■ Exercise requirements
Run through the records and show each line that includes the string "floors".

Saved data entries
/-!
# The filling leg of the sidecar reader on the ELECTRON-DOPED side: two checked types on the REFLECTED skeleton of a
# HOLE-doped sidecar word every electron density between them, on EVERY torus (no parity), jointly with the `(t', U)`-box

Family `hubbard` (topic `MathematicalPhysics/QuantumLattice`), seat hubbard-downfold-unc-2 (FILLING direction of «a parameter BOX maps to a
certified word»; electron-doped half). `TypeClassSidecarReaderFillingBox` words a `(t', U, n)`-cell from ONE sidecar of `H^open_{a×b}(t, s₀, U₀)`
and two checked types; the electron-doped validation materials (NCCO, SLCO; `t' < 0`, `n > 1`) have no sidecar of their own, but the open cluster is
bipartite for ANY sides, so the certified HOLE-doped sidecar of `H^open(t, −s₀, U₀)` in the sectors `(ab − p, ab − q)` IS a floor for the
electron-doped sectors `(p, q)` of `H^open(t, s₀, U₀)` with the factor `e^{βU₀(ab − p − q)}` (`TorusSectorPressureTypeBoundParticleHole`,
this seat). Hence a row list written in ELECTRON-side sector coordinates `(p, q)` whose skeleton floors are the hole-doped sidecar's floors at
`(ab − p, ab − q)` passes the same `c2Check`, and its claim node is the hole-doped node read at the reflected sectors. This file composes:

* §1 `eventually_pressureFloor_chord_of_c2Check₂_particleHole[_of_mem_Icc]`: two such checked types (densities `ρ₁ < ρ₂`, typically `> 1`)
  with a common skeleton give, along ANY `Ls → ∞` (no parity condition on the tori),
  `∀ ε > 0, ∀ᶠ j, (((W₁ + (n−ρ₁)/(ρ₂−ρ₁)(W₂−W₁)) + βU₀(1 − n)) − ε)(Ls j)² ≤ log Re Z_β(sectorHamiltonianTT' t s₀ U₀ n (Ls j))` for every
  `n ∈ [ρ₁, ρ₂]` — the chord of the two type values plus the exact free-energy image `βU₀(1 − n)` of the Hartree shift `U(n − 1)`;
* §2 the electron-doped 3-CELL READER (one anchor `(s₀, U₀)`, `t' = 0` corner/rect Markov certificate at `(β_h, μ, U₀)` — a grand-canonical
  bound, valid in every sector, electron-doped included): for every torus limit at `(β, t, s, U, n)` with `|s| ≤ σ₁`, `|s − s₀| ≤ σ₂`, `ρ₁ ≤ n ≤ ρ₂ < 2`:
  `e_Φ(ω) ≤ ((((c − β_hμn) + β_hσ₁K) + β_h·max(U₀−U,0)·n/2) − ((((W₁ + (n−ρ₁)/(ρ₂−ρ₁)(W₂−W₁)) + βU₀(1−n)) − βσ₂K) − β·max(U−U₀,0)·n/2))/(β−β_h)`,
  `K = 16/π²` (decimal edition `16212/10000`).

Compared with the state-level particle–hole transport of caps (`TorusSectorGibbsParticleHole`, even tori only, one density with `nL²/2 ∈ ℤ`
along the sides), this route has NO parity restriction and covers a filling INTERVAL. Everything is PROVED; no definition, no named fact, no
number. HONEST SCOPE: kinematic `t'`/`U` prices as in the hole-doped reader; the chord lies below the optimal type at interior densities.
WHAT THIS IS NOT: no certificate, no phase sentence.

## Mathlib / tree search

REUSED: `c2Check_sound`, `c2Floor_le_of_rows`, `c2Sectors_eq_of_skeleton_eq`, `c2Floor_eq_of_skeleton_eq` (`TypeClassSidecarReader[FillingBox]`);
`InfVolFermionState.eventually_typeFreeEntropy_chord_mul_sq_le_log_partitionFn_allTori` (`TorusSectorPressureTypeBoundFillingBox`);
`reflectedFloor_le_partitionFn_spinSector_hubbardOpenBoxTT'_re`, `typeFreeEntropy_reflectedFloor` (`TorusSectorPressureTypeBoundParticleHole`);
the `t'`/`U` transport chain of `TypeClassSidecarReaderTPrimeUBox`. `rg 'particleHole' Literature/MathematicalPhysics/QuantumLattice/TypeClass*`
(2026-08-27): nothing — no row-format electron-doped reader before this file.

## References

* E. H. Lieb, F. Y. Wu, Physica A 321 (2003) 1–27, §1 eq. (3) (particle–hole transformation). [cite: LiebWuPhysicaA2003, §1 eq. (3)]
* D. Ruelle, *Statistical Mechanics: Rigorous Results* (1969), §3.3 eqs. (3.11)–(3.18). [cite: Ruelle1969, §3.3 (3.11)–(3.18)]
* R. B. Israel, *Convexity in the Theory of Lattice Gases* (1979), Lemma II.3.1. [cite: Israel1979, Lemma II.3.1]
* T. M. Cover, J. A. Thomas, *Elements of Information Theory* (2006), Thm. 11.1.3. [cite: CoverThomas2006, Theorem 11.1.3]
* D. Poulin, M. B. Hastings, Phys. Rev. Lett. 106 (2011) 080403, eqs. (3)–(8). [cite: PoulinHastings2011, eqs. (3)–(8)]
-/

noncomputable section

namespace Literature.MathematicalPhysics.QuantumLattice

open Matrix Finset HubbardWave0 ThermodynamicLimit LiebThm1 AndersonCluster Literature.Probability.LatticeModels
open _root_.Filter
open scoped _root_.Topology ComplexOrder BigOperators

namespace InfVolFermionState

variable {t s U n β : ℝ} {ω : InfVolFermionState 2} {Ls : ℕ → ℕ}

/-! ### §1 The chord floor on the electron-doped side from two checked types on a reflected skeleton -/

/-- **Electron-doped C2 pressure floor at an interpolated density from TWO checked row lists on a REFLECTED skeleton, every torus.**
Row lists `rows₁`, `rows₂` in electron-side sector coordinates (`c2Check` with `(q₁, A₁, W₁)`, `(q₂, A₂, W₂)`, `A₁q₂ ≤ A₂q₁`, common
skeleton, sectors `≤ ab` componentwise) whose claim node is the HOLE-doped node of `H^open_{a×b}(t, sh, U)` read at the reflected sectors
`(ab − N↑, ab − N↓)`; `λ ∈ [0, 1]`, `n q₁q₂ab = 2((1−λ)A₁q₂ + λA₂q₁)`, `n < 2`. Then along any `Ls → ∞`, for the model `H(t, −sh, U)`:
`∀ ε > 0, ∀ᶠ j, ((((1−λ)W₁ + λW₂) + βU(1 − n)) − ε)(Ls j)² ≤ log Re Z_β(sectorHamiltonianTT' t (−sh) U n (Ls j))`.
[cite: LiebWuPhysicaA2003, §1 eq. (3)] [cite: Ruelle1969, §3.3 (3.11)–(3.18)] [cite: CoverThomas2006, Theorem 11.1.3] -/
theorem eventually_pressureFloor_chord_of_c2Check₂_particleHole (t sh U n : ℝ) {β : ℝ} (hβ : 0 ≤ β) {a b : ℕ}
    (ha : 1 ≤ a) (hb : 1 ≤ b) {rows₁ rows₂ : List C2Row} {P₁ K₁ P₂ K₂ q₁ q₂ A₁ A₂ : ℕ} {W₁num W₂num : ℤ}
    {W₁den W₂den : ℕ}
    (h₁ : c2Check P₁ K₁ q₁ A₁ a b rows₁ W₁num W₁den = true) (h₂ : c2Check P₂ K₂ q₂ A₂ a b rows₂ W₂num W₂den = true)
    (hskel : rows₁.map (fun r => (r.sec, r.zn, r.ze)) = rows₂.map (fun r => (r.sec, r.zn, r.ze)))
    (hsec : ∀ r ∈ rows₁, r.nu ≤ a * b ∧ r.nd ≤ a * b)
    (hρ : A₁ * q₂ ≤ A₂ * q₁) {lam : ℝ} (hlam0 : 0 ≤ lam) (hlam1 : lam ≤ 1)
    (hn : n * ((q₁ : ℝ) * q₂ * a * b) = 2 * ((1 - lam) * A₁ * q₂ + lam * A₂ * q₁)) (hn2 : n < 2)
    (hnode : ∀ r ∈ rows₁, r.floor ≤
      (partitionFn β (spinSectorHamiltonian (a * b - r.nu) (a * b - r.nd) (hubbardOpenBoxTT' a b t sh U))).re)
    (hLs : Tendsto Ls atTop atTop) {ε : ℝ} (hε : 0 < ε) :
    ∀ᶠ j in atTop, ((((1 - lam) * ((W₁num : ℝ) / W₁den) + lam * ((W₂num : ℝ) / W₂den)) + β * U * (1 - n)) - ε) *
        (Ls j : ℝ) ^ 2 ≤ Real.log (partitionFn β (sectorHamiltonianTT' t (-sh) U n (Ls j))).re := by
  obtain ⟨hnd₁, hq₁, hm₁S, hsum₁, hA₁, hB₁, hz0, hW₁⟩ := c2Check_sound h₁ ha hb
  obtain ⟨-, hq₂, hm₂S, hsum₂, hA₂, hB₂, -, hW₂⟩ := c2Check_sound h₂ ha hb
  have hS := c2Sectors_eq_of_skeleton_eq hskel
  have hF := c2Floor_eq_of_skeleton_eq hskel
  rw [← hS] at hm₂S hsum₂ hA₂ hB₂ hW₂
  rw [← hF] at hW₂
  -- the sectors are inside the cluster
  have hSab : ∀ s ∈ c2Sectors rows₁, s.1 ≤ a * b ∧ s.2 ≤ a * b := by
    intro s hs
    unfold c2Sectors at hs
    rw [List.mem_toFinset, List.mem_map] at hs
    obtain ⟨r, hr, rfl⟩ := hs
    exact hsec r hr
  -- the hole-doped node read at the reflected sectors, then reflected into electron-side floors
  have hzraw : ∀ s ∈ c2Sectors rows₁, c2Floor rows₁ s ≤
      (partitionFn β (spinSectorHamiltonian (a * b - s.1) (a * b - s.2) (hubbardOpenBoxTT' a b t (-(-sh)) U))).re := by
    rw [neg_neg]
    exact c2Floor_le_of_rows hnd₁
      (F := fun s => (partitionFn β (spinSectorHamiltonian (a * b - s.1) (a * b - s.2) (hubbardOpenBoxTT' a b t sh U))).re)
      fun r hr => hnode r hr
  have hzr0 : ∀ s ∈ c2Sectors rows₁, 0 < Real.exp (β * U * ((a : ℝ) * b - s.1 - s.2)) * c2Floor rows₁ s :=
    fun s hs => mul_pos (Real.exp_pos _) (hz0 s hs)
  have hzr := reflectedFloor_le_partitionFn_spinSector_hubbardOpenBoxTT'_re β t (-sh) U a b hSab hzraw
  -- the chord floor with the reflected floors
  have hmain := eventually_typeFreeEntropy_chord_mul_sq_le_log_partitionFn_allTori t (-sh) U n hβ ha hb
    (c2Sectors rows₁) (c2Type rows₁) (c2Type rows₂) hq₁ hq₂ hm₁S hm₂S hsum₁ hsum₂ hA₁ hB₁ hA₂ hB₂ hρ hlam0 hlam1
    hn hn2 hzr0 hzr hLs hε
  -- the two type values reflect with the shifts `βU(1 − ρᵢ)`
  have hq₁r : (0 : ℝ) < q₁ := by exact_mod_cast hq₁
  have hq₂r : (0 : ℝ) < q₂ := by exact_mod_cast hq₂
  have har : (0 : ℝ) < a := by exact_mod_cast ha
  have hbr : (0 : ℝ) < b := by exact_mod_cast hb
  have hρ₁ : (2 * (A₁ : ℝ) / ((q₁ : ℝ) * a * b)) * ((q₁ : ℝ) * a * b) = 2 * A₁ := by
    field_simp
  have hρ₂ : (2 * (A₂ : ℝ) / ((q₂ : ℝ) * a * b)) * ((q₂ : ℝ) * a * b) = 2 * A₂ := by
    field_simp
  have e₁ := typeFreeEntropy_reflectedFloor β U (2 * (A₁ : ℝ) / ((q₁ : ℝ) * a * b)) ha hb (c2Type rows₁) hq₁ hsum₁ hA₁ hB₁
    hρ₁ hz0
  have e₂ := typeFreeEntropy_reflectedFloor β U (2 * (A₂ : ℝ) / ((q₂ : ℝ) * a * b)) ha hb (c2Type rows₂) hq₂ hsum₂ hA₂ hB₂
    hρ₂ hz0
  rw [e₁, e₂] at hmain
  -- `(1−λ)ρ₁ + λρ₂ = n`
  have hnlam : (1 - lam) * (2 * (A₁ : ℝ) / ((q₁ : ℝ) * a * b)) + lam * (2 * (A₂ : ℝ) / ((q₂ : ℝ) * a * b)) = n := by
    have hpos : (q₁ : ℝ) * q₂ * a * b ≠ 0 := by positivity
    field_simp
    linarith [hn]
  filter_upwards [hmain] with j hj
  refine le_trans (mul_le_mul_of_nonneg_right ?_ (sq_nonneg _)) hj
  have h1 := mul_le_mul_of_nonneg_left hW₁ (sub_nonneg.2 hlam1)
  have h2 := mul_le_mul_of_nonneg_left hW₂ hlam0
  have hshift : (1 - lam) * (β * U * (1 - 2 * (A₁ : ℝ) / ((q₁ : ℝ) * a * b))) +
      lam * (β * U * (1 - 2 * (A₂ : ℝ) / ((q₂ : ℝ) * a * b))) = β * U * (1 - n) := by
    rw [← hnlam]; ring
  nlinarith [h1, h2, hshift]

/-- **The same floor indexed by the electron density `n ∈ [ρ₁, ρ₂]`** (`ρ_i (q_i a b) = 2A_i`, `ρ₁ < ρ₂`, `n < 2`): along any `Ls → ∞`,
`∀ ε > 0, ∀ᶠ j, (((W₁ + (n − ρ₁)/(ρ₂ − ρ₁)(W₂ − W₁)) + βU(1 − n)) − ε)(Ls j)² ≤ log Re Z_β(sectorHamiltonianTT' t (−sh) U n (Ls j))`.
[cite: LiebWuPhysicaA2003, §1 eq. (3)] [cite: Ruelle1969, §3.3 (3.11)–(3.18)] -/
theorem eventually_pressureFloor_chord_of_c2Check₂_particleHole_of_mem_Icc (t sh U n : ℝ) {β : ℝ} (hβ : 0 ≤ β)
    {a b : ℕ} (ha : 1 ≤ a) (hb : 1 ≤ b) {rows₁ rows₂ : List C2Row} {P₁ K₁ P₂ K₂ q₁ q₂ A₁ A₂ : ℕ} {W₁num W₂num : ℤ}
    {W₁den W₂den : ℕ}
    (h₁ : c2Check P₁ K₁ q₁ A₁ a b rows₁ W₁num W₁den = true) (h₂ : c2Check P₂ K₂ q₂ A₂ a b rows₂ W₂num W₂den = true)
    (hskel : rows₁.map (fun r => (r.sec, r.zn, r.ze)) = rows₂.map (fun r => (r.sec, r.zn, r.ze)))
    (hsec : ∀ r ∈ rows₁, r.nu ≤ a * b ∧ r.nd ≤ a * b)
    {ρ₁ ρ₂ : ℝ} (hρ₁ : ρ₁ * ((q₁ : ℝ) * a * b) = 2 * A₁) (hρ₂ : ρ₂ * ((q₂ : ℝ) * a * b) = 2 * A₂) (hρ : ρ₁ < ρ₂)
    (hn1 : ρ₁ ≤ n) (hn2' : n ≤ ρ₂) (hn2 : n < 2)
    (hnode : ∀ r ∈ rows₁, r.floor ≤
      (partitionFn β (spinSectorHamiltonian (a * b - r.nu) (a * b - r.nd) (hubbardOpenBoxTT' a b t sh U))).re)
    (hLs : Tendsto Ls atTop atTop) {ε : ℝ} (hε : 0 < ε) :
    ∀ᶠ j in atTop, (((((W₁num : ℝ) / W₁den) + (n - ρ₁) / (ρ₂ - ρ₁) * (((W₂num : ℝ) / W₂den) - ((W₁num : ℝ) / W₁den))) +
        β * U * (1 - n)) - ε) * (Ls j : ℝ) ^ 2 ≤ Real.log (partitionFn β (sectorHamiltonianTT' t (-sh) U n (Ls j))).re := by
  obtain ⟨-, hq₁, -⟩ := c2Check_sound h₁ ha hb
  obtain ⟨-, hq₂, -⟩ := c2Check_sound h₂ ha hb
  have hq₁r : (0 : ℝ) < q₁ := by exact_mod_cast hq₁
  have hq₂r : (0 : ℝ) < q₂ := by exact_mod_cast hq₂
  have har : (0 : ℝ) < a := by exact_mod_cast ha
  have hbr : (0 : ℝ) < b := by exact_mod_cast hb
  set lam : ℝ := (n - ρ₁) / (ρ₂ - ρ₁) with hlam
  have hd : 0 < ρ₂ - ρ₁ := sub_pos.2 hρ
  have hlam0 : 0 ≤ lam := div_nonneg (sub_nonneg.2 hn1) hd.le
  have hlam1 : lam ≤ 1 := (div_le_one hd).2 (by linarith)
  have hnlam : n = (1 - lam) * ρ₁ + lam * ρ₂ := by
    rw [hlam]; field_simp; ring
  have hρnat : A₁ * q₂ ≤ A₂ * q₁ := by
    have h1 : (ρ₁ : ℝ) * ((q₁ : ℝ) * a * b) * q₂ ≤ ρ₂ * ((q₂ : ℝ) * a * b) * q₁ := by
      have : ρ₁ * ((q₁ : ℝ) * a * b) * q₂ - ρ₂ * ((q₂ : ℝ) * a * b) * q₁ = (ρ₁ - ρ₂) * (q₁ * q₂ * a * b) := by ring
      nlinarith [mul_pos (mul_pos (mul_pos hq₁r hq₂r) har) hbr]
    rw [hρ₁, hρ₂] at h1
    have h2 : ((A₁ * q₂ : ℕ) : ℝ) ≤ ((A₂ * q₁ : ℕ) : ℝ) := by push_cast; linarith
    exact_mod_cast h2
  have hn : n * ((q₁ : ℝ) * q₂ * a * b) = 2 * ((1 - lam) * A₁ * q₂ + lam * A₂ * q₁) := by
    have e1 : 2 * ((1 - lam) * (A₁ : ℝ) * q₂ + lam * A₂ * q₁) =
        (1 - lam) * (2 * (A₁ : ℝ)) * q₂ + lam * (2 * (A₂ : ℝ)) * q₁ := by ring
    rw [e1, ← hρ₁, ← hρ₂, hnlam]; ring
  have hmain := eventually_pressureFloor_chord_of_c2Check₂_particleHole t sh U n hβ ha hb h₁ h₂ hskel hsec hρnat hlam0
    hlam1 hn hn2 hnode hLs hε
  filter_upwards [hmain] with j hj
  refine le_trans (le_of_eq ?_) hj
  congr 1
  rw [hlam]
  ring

■ Output for this exercise
this seat). Hence a row list written in ELECTRON-side sector coordinates `(p, q)` whose skeleton floors are the hole-doped sidecar's floors at
  -- the hole-doped node read at the reflected sectors, then reflected into electron-side floors
  -- the chord floor with the reflected floors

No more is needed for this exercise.